Erik se acuesta, estira la mano hacia el vaso de agua de la mesilla, pero se queda dormido antes de que le dé tiempo a beber.
Se despierta, en un estado de semisomnolencia piensa en su padre cuando actuaba en las fiestas infantiles, con el frac puesto y el sudor cayéndole por las mejillas. Hacía figuras con globos y sacaba flores de colores intensos de un bastón de paseo hueco. Cuando envejeció y se mudó de la casa de Sollentuna a una residencia de ancianos, se enteró de que Erik practicaba la hipnosis clínica y quiso que organizaran un número juntos. Él haría de ladrón de guante blanco, mientras que su hijo hipnotizaría a la gente y la haría cantar imitando a Elvis y a Zarah Leander.
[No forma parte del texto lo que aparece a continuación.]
/-!
# Outer-landed `k`-arm events `extArmsOn κ s`: the target of the external half of Thm. 11, and its outward extension

Topic: Probability / Percolation; family `crit-perc` (critical and near-critical site percolation
on the triangular lattice `𝕋`; hexagonal annuli `Λ_N ∖ Λ_n`). A brick toward the named fact
`Literature.Probability.Percolation.Nolin2008_prop17_quasiMult` (P. Nolin, *Near-critical
percolation in two dimensions*, EJP 13 (2008), §4.5 Prop. 17 [arXiv 0711.4948: Prop. 16]) through
the pipeline `polyArmProb_quasiMult_of_sepArmsOn_separation` (`SepArmsOnQuasiMult.lean`), whose
input is Nolin's arm-separation theorem (Thm. 11 [arXiv Thm. 10]) for the pattern `(κ, s)`. Nolin
proves Thm. 11 in two halves (§4.4: external extremities pp. 11–13, internal ones p. 13); the
external half produces arms fenced and landed on the OUTER boundary only — the events `Ã̃^{·/η,I}`,
in the tree `extOpenArm n N` for one open arm on side `0` (`ArmSeparationExtArm.lean`), assembled
for four arms as `extFourArmQ` (`σ = BWBW`) and `extFourAdjR` (`σ = BBWW`, `AdjProb.lean`). This
file DEFINES the outer-landed event for an arbitrary pattern — `k` arms of colours
`κ : Fin k → Bool` landing on the sides `s : Fin k → Fin 6` (injective), carriers of arms of the
same colour disjoint, as for `sepArmsOn` (`SepArmsOnGlue.lean`) — and PROVES the pattern-independent
inputs of Nolin's induction on scales (§4.4; the tree's `le_mul_of_separationScheme_upto`) that
concern it:

* `extArmsOn κ s n N`, `extArmsOnCol κ s b n N`, `extArmsOn_eq_inter`, monotonicity of the
  one-colour halves, cone normalisation of the carriers (`mem_extArmsOnCol_cone`), locality
  (`determinedBy_extArmsOnCol`);
* `sepArmsOn_subset_extArmsOn` — fully fenced arms are outer-landed arms (`2n ≤ N`); hence the
  bounded-ratio estimate `pow_le_real_extArmsOn_smallRatio_at` (from `SepArmsOnSmallRatio.lean`);
* `extArmsOn_inter_corr_subset` — **outward extension, deterministic part** (Nolin, Prop. 12 (i)
  [arXiv Prop. 11] for outer-landed arms; Kesten 1987, Lemma 2): outer-landed arms at scale `R`
  together with the bent corridors `sepOutCorrQ R R'` read in the `k` frames give outer-landed arms
  at scale `R'` (`2200 ≤ R`, `2n ≤ R`, `2R ≤ R' ≤ 32 R`), the new carriers — old carrier cut to its
  cone, plus the rotated corridor — being disjoint within a colour (the corridors and the cone tips
  beyond `Λ_R` live in the pairwise disjoint half-open sectors, `image_rot_halfSector_disjoint`);
* `real_extArmsOn_mul_pow_le_outward_at` — **outward extension at constant cost, at `p`**:
  `P_p(extArmsOn κ s n R) · (c^95)^k ≤ P_p(extArmsOn κ s n R')` from RSW at `p` and `1 - p`
  (Nolin's Lemma 13 [arXiv Lemma 12], `triSitePercolation_locallyMonotone_fkg`, with increasing
  region the open corridors and decreasing region the closed ones; independence of the corridors of
  one colour); `exists_real_extArmsOn_mul_le_outward` — at `p = 1/2`.

Everything here is PROVED; no named fact is introduced (two definitions with bodies).

## References

* P. Nolin, *Near-critical percolation in two dimensions*, Electron. J. Probab. 13 (2008),
  1562–1623, §4.2 Def. 6–8, §4.3 Prop. 12 (i), Lemma 13, §4.4 (proof of Thm. 11, external
  extremities) [arXiv 0711.4948: Def. 6–8, Prop. 11, Lemma 12, Thm. 10 pp. 11–13]. [Nolin2008]
* H. Kesten, *Scaling relations for 2D-percolation*, Comm. Math. Phys. 109 (1987), Lemma 2. [Kesten1987]

Tree: `extOpenArm`, `isUpperSet_extOpenArm`, `sepOpenArm_subset_extOpenArm` (`ArmSeparationExtArm.lean`);
`extConeSet`, `mem_extOpenArm_iff_inter_cone`, `sepOutCorrQ`, `sepOutCorrQFinset`,
`isUpperSet_sepOutCorrQ`, `determinedBy_sepOutCorrQ`, `sepOutCorrQFinset_subset`,
`extOpenArm_inter_sepOutCorrQ_subset` (`ArmSeparationOutExtFour.lean`); `le_real_sepOutCorrQ_at'`
(`ArmSeparationHalfStepBoundFour.lean`); `sepArmsOn` (`SepArmsOnGlue.lean`); `sepArmAt`,
`sepOpenArmIn`, `sepOpenArm`, `readFrame`, `IsUpperSet.preimage_readFrame_true/false`,
`determinedBy_preimage_readFrame` (`ArmSeparationFourArm.lean`, `ArmSeparation.lean`);
`image_rot_halfSector_disjoint`, `real_biInter_eq_prod_of_pairwise_disjoint`,
`pow_le_real_sepArmsOn_smallRatio_at` (`SepArmsOnSmallRatio.lean`); `triSitePercolation_locallyMonotone_fkg`
(`LocallyMonotoneFKG.lean`); `tri_rsw_half_holds` (`TriThetaHalf.lean`).
-/

noncomputable section

open MeasureTheory Set

namespace Literature.Probability.Percolation

open LatticeModels

variable {k : ℕ}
De pronto, ya totalmente despierto, Erik ve a Benjamín delante de él, pasando frío en el patio del colegio, ante sus compañeros de clase y sus profesores, el cámara de televisión y el reportero sonriente.
Erik se incorpora y siente que el estómago le arde, coge el teléfono de la mesilla y llama a Simone.
– Galería Simone Bark -contesta ella.
– Hola, soy yo -dice Erik.
– Espera un momento.
Él la oye caminar sobre el suelo de madera y cerrar la puerta del despacho.
– ¿Qué pasa? -pregunta ella-. Benjamín me ha llamado…
– La persecución de los medios se ha puesto en marcha y…
– Quiero decir -interrumpe ella-, ¿qué has hecho tú?
– La médico responsable del paciente me pidió que lo hipnotizara.
– Pero reconocer un delito bajo hipnosis es…
– Escúchame -la interrumpe él-. ¿Eres capaz de hacerlo?
– Sí.
– No era un interrogatorio -empieza Erik.
– Tanto da cómo se lo denomine… -Ella se calla. Él oye su respiración-. Perdona -dice ella en voz baja.
– No era un interrogatorio: la policía necesitaba conseguir una descripción, cualquier cosa, porque pensaban que la vida de una chica dependía de esa información, y la doctora responsable del paciente en ese momento evaluó que los riesgos para su salud eran limitados.
– Pero…
– Creíamos que él era una víctima e intentábamos salvar a su hermana.
Erik guarda silencio y oye a Simone respirar.
– Menudo lío has armado -dice ella a continuación con ternura en la voz.
– Todo irá bien.
– ¿Seguro?
Erik va a la cocina, disuelve en agua un comprimido de Treo Comp [6] y se toma un antiácido para la úlcera junto con el brebaje dulce.